Are you a member of the Camping and Caravan Club. If you are see here

http://www.glosda.co.uk/html/fairford.html

It seems that the main site which looks to be at the end of the runway is full up. However they have a second site that isnt that far away.

Hope it helps. Its worth investigating at least



Sonja


----------



## Grizzly (May 9, 2005)

ezzy66 said:


> cirencester cc site has spaces but how would i get to tattoo without moving the mh? buses? but what company and sunday service etc ... how do i find out ...


This is a very useful site for tavel information. We use it a lot and have never found it to give wrong information:

http://traveline.info/



> taxi? possible to book one?


Yes, ask the campsite wardens or CL/CS owner and they will have a taxi firm phone number- or look it up online when you know where you are going to be staying.

G


----------



## Mikemoss (Sep 5, 2005)

We're on the C&CC temporary holiday site right opposite the airfield, and while I know that's full (you need to book almost as soon as it becomes available around Feb/March) the Caravan Club have a similar site right next door. Not sure if that's full or not.

To be honest, what's wrong with staying a little farther out and driving in in the motorhome?
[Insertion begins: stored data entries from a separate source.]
/-!
# Further ENDS over the one-sided rational Skinner–Urban containment `ChiBranchRatLowerDvdOddAt`
# (odd branch): §A X4♯(G-ord) ∩ `I₀*` at `p ≡ 3 (mod 4)`, `p ≥ 7` (Kato's half, Serre's tower);
# §B the REDUCIBLE rows (X3): Wuthrich's printed half (Thm. 16, no image hypothesis) upgrades the node
# to the rational odd-branch main conjecture, and the X3♯(G-ord)@3 ends
# (cell `b2b-bsdres`, team n1011, seat n1011-p06 gen 2, OWNERS row T-N10R, phase 4, odd-node ENDS sibling)

HONEST FRAMING (cell `b2b-bsdres`, run/shared/lean/b2b/bsd-rank1-residual/, verbatim in every
file): the goal of the cell is to DELETE the COMBINATION-SHAPED residual classes of the
Birch–Swinnerton-Dyer formula for ALL analytic-rank `≤ 1` elliptic curves over `ℚ` — "full BSD
formula for every rank `≤ 1` curve in class `C`" assembled STRICTLY from published theorems — so
that the rank-`≤ 1` remainder becomes exactly the CONSTRUCTION-SHAPED classes, which are TYPED
(missing-input `Prop`s), NOT attempted. This is not "finishing BSD". Team n1011 (X4 ∧ `p = 3` / the
additive block, §I items N10 / N11): research routes; prove what is provable now; no claim beyond
the stated classes; X3♯(G-ord) stays CONSTRUCTION-SHAPED; labels / census / located gap UNCHANGED;
nothing is booked. Theorems only (no definition, no named fact minted; the Literature inputs are the
explicit binders `hWu` = Wuthrich 2014 Thm. 16 half-eigenspace reading, `hDel3`, `hDel`).

## What and why

Sibling of `ChiBranchRatLowerDvdOdd.lean` (same seat), whose §3 gave the `p = 3` ends. §A here: on
X4♯(G-ord) ∩ `I₀*` ∩ surj(p) at `p ≡ 3 (mod 4)`, `p ≥ 7`, the tower from surj(p) is Serre's
(`forall_hasSurjectiveModNGaloisRep_pow_of_surj_of_five_le_or_semistable`, PROVED), so
`ChiBranchRatLowerDvdOddAt W p` + Kato's half ⟹ `ChiBranchRatCharEqOddAt W p` ⟹ (p249862's
`ClassX4Gord.…_of_ratCharEqOdd_of_unitCoeff[_of_katoHalf]`, Delbourgo 2002 `hDel`) the LOWER half and
`BSD(E,p)` off the anomalous rows. §B: there, on the IRREDUCIBLE rows, Kato's printed
half (big image, tower surjectivity) + the typed one-sided RATIONAL Skinner–Urban containment
`ChiBranchRatLowerDvdOddAt W p` gave the rational odd-branch main conjecture `ChiBranchRatCharEqOddAt W p`
(p249862's input). On the REDUCIBLE rows (`Red W p`: `E[p]` reducible — class X3) the printed half is
Wuthrich 2014 Thm. 16 ("Suppose that `E` has semi-stable reduction at `p` and that `E[p]` is reducible
as a `G_ℚ`-module. Then `char_Λ X(E)` divides the ideal generated by `L_p(E)`", p. 397), applied to the
good-ordinary twist `V = E♭` (reducible `V[p]`, since `W = C • V^{(−p)}`), component `(p−1)/2`, in the
general half-eigenspace form `Wuthrich2014.thm16_halfEigenCharIdeal_dvd_cyclotomicPrime` (referee
ruling R118.3) specialised by `Wuthrich2014.charIdeal_dvd_padicLFunctionBranch_component_of_half`, and
transported to `X(W/ℚ_∞)` exactly as in additive-p2's reducible Brick 5′
(`chiBranchLeadingTermOddAt_of_wuthrichComponent`, which exported only the `T = 0` shadow). NO image or
tower hypothesis is needed. So:

* §B1 `exists_mem_charIdeal_map_eq_unit_mul_minusBranch_of_wuthrichHalf` — Wuthrich's half on
  `X(W/ℚ_∞)` as a full power-series identity `ι g₁ = u · ϖ⁻ · L_p⁻(f♭, α, ω^{(p−1)/2}, T)`;
* §B2 `chiBranchRatCharEqOddAt_of_wuthrichHalf_of_ratLowerDvd` — on `Red W p ∧ 0 ≤ ord_p j(W)`:
  `ChiBranchRatLowerDvdOddAt W p` ⟹ `ChiBranchRatCharEqOddAt W p` (same `Λ ⊗ ℚ_p` bookkeeping,
  `exists_span_eq_and_map_eq_C_zpow_mul`);
* §B3 X3♯(G-ord) at `3`, `r_an = 0`, non-CM, non-anomalous: `BSD(E,3)` ⟸ `ChiBranchRatLowerDvdOddAt W 3`
  + ONE unit coefficient + printed facts (p252109's `ClassX3Gord.bsdp_three_rankZero_of_ratCharEqOdd_of_unitCoeff`
  with `hW16 := thm16_minusEigenCharIdeal_dvd_cyclotomicThree_of_half hWu`), and on the unit rows from
  `ChiBranchRatLowerDvdOddAt W 3` ALONE.

On X3 the residually REDUCIBLE shape of `ρ̄` is exactly the setting of Greenberg–Vatsal 2000 for the
trivial branch; the branch version is n1011-p12's typed `X3BranchMainConjectureAt` (row T-c2x3) —
this file does not touch it. X3♯(G-ord) stays CONSTRUCTION-SHAPED; nothing booked; no label change.

References: C. Wuthrich, J. London Math. Soc. 90 (2014) Thm. 16 (p. 397), §3 (p. 390)
[Wuthrich2014]; C. Skinner, E. Urban, Invent. Math. 195 (2014) Cor. 3.6.2 (p. 42), Thm. 3.6.4 (p. 43)
[SkinnerUrban2014]; Mazur–Tate–Teitelbaum, Invent. Math. 84 (1986) §I.12–I.14
[MazurTateTeitelbaum1986Invent]; R. Greenberg, LNM 1716 (1999) §5 (p. 143) [GreenbergLNM1716];
D. Delbourgo, J. Number Theory 95 (2002) Theorem (A), (B) (p. 40) [Delbourgo2002]; D. Delbourgo,
Compositio Math. 113 (1998) Prop. 4 (p. 144) [Delbourgo1998]; R. L. Miller, LMS J. Comput. Math. 14
(2011) Def. 1.1 [Miller2011LMS]; R. Greenberg, V. Vatsal, Invent. Math. 142 (2000) [GreenbergVatsal2000].
-/

noncomputable section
Ok, so the traffic will be manic but no more manic than if you were in a car. At least you'll be able to brew up while waiting to get out at the end of the day.

Hope you have a really great time however you get there. For us, staying on that C&CC site for the Fairford show is one of the highlights of our year - particularly as the display aircraft come right across the top of you, which they're not allowed to do on the airfield itself.


----------



## Jented (Jan 12, 2010)

Hi.
We used to go and stayed at. Kempsford Camping. That is the name that comes to mind,you get the following.Temporary campsite by perimeter fence,and just walk across the road into the airfield,(NO movement of vehicles pre or just after the show,as approach roads are chokerbloc full.
Marked off pitch,toilets,showers,shop,bar,you can arrive days before the actual show,see aircraft arriving for static/display,and the display aircraft often do fly overs,setting up their runs,so you see plenty of action.
If this address does not show up anything,ring RIAT helpline,and they will be very helpfull. Enjoy yourselves,the only reason we stopped going was because the Phantoms and Lightnings,no longer roared by,ripping the sky apart and doing stunts that are now taboo.......H n S?. If you are into aircraft,go for it,there are bus tours around the static display,on days before the show....GO!!
Gearjammer


----------



## ezzy66 (Mar 31, 2009)

hi everyone

hey thanks to one and all for the help on this one - have now got somewhere to stay!!! have either the choice of the CC site or the CCC at down ampney - neither had i a clue about before coming on here so 'kerching' (goes the cash till) for value for money £10 membership yet again!!  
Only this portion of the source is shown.